-- Exercise directions --
Write out all of the entries, matching the original exactly.

───── Material to process

/-!
# The nodal shell-volume estimate for the `d`-wave BdG band: `|BZ ∩ {ξ² + Δ²d² < t²}| ≤ C t²/Δ`

Topic `Literature/MathematicalPhysics/QuantumLattice`; continues `HubbardBandShellVolume`
(`exists_shellVolume_le`: the energy shell `BZ ∩ {|ε - μ| < t}` of the square-lattice band
`ε(k) = -2(cos k₁ + cos k₂)` has measure `≤ C_sh t` for levels in a compact sub-band of `(-4, 0)`).

Here the band is dressed with a `d`-wave (B₁g) gap `Δ · d(k)`, `d(k) = cos k₁ - cos k₂`: the
Bogoliubov–de Gennes quasi-particle energy `E(k) = √((ε(k) - μ)² + Δ² d(k)²)` vanishes only at the
four NODES where the Fermi curve `{ε = μ}` crosses the diagonals `k₁ = ±k₂`, linearly in the distance
to the node ("Dirac cones"), so the low-energy phase space is quadratic in the energy and inversely
proportional to the gap amplitude — the linear nodal density of states of a `d`-wave superconductor:

* `mul_abs_le_abs_sin` — the chord bound `(sin m / π)|x| ≤ |sin x|` on `|x| ≤ π - m`;
* `exists_mul_abs_cos_two_mul_le_abs_dWave` — **the `d`-wave factor in polar coordinates dominates
  the distance to the diagonals**: for points `k = r (cos θ, sin θ)` of the square `[-π, π]²` with
  `a ≤ ε(k) ≤ b` (`-4 < a`, `b < 0`) one has `κ |cos 2θ| ≤ |d(k)|`, `κ = κ(a, b) > 0` — from the exact
  factorisation `cos k₁ - cos k₂ = -2 sin((k₁+k₂)/2) sin((k₁-k₂)/2)`, the margins `|kᵢ| ≤ π - m`,
  `r² ≥ a + 4` forced by the level, and `(k₁² - k₂²) = r² cos 2θ`;
* `abs_lt_of_abs_cos_two_mul_lt`, `volume_abs_cos_two_mul_lt_le` — the angular set
  `{θ ∈ (-π, π) : |cos 2θ| < η}` lies within `πη/4` of the four diagonal directions `±π/4, ±3π/4`
  (Jordan's inequality), hence has measure `≤ 2πη`;
* `exists_nodalShellVolume_le` — **the nodal shell-volume estimate**: for `[μ₁, μ₂] ⊂ (-4, 0)` and
  `Δ₀ > 0` there is `C ≥ 0` with
  `vol(BZ ∩ {(ε - μ)² + Δ² d² < t²}) ≤ C t²/Δ` for all `μ ∈ [μ₁, μ₂]`, `0 < Δ ≤ Δ₀`, `t > 0`.
  Proof: for small `t` the set lies, in polar coordinates, in the radial window
  `u_{μ-t}(θ) < r < u_{μ+t}(θ)` of `HubbardBandShellVolume` (width `≤ 2Lt`) AND in the angular set
  `|cos 2θ| < t/(Δκ)` (measure `≤ 2πt/(Δκ)`), so its area is `≤ 8 · 2Lt · 2πt/(Δκ)`; for `t ≥ t₀`
  the bound `vol(BZ) · Δ₀ t²/(t₀² Δ)` is trivial. (The cap `Δ ≤ Δ₀` is needed: for `Δ → ∞` at fixed
  large `t` the set degenerates to a neighbourhood of the diagonals through the saddle of `d` at
  `k = 0`, of area `≍ (t/Δ) log(Δ/t)`.)
* `exists_planarNodalShellVolume_le`, `exists_planarNodalShellVolume_le_twoPi` — the same for the
  planar sets over `[-π, π)²` and over the period square `[0, 2π)²` (four `2π`-translates, constant `4C`);
* `exists_planarNodalShellVolume_le_dWaveSource` — the same in the normalisation of the `d`-wave pair
  source of the tree (`DWaveSourceFreePressure`: gap `2√2 h d(k)`, Brillouin-zone averages over
  `[0, 2π)²`), `vol ≤ C t²/|h|` for `0 < |h| ≤ h₀`.

This is the geometric input of the infrared power counting at the nodes (Dirac-cone scaling) and of
the `T²`-laws of the free `d`-wave thermodynamics (by the layer-cake formula, e.g.
`∫_{BZ} e^{-βE} ≤ 2C/(Δβ²)`). Everything is proved; no definitions. [folklore]

## Sources

Folklore (nodal `d`-wave quasi-particles: P. A. Lee, Phys. Rev. Lett. 71 (1993) 1887; A. C. Durst,
P. A. Lee, Phys. Rev. B 62 (2000) 1270, §II, `E_k ≃ √(v_F² k₁² + v_Δ² k₂²)`, `N(E) ∝ E/(v_F v_Δ)`);
the polar description of the Fermi curve is that of G. Benfatto, A. Giuliani, V. Mastropietro,
Ann. Henri Poincaré 7 (2006) 809, §1 (`BenfattoGiulianiMastropietro2006`), as set up in
`HubbardFermiRadiusBand*` / `HubbardBandShellVolume`.

## Mathlib / tree search

`lean search "nodal|cos_two_mul.*volume|ShellVolume"` — only `HubbardBandShellVolume.exists_shellVolume_le`
(no gap) and the discrete non-nodal count `DWaveGapLatticeCount.exists_card_dWaveGap_ge`; nothing on
the BdG band.
-/

noncomputable section

open Real Set Filter MeasureTheory MeasureTheory.Measure
open scoped Topology ENNReal

namespace Literature.MathematicalPhysics.QuantumLattice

──────────

-- Exercise solution --
/-!
# The nodal shell-volume estimate for the `d`-wave BdG band: `|BZ ∩ {ξ² + Δ²d² < t²}| ≤ C t²/Δ`

Topic `Literature/MathematicalPhysics/QuantumLattice`; continues `HubbardBandShellVolume`
(`exists_shellVolume_le`: the energy shell `BZ ∩ {|ε - μ| < t}` of the square-lattice band
`ε(k) = -2(cos k₁ + cos k₂)` has measure `≤ C_sh t` for levels in a compact sub-band of `(-4, 0)`).

Here the band is dressed with a `d`-wave (B₁g) gap `Δ · d(k)`, `d(k) = cos k₁ - cos k₂`: the
Bogoliubov–de Gennes quasi-particle energy `E(k) = √((ε(k) - μ)² + Δ² d(k)²)` vanishes only at the
four NODES where the Fermi curve `{ε = μ}` crosses the diagonals `k₁ = ±k₂`, linearly in the distance
to the node ("Dirac cones"), so the low-energy phase space is quadratic in the energy and inversely
proportional to the gap amplitude — the linear nodal density of states of a `d`-wave superconductor:

* `mul_abs_le_abs_sin` — the chord bound `(sin m / π)|x| ≤ |sin x|` on `|x| ≤ π - m`;
* `exists_mul_abs_cos_two_mul_le_abs_dWave` — **the `d`-wave factor in polar coordinates dominates
  the distance to the diagonals**: for points `k = r (cos θ, sin θ)` of the square `[-π, π]²` with
  `a ≤ ε(k) ≤ b` (`-4 < a`, `b < 0`) one has `κ |cos 2θ| ≤ |d(k)|`, `κ = κ(a, b) > 0` — from the exact
  factorisation `cos k₁ - cos k₂ = -2 sin((k₁+k₂)/2) sin((k₁-k₂)/2)`, the margins `|kᵢ| ≤ π - m`,
  `r² ≥ a + 4` forced by the level, and `(k₁² - k₂²) = r² cos 2θ`;
* `abs_lt_of_abs_cos_two_mul_lt`, `volume_abs_cos_two_mul_lt_le` — the angular set
  `{θ ∈ (-π, π) : |cos 2θ| < η}` lies within `πη/4` of the four diagonal directions `±π/4, ±3π/4`
  (Jordan's inequality), hence has measure `≤ 2πη`;
* `exists_nodalShellVolume_le` — **the nodal shell-volume estimate**: for `[μ₁, μ₂] ⊂ (-4, 0)` and
  `Δ₀ > 0` there is `C ≥ 0` with
  `vol(BZ ∩ {(ε - μ)² + Δ² d² < t²}) ≤ C t²/Δ` for all `μ ∈ [μ₁, μ₂]`, `0 < Δ ≤ Δ₀`, `t > 0`.
  Proof: for small `t` the set lies, in polar coordinates, in the radial window
  `u_{μ-t}(θ) < r < u_{μ+t}(θ)` of `HubbardBandShellVolume` (width `≤ 2Lt`) AND in the angular set
  `|cos 2θ| < t/(Δκ)` (measure `≤ 2πt/(Δκ)`), so its area is `≤ 8 · 2Lt · 2πt/(Δκ)`; for `t ≥ t₀`
  the bound `vol(BZ) · Δ₀ t²/(t₀² Δ)` is trivial. (The cap `Δ ≤ Δ₀` is needed: for `Δ → ∞` at fixed
  large `t` the set degenerates to a neighbourhood of the diagonals through the saddle of `d` at
  `k = 0`, of area `≍ (t/Δ) log(Δ/t)`.)
* `exists_planarNodalShellVolume_le`, `exists_planarNodalShellVolume_le_twoPi` — the same for the
  planar sets over `[-π, π)²` and over the period square `[0, 2π)²` (four `2π`-translates, constant `4C`);
* `exists_planarNodalShellVolume_le_dWaveSource` — the same in the normalisation of the `d`-wave pair
  source of the tree (`DWaveSourceFreePressure`: gap `2√2 h d(k)`, Brillouin-zone averages over
  `[0, 2π)²`), `vol ≤ C t²/|h|` for `0 < |h| ≤ h₀`.

This is the geometric input of the infrared power counting at the nodes (Dirac-cone scaling) and of
the `T²`-laws of the free `d`-wave thermodynamics (by the layer-cake formula, e.g.
`∫_{BZ} e^{-βE} ≤ 2C/(Δβ²)`). Everything is proved; no definitions. [folklore]

## Sources

Folklore (nodal `d`-wave quasi-particles: P. A. Lee, Phys. Rev. Lett. 71 (1993) 1887; A. C. Durst,
P. A. Lee, Phys. Rev. B 62 (2000) 1270, §II, `E_k ≃ √(v_F² k₁² + v_Δ² k₂²)`, `N(E) ∝ E/(v_F v_Δ)`);
the polar description of the Fermi curve is that of G. Benfatto, A. Giuliani, V. Mastropietro,
Ann. Henri Poincaré 7 (2006) 809, §1 (`BenfattoGiulianiMastropietro2006`), as set up in
`HubbardFermiRadiusBand*` / `HubbardBandShellVolume`.

## Mathlib / tree search

`lean search "nodal|cos_two_mul.*volume|ShellVolume"` — only `HubbardBandShellVolume.exists_shellVolume_le`
(no gap) and the discrete non-nodal count `DWaveGapLatticeCount.exists_card_dWaveGap_ge`; nothing on
the BdG band.
-/

noncomputable section

open Real Set Filter MeasureTheory MeasureTheory.Measure
open scoped Topology ENNReal

namespace Literature.MathematicalPhysics.QuantumLattice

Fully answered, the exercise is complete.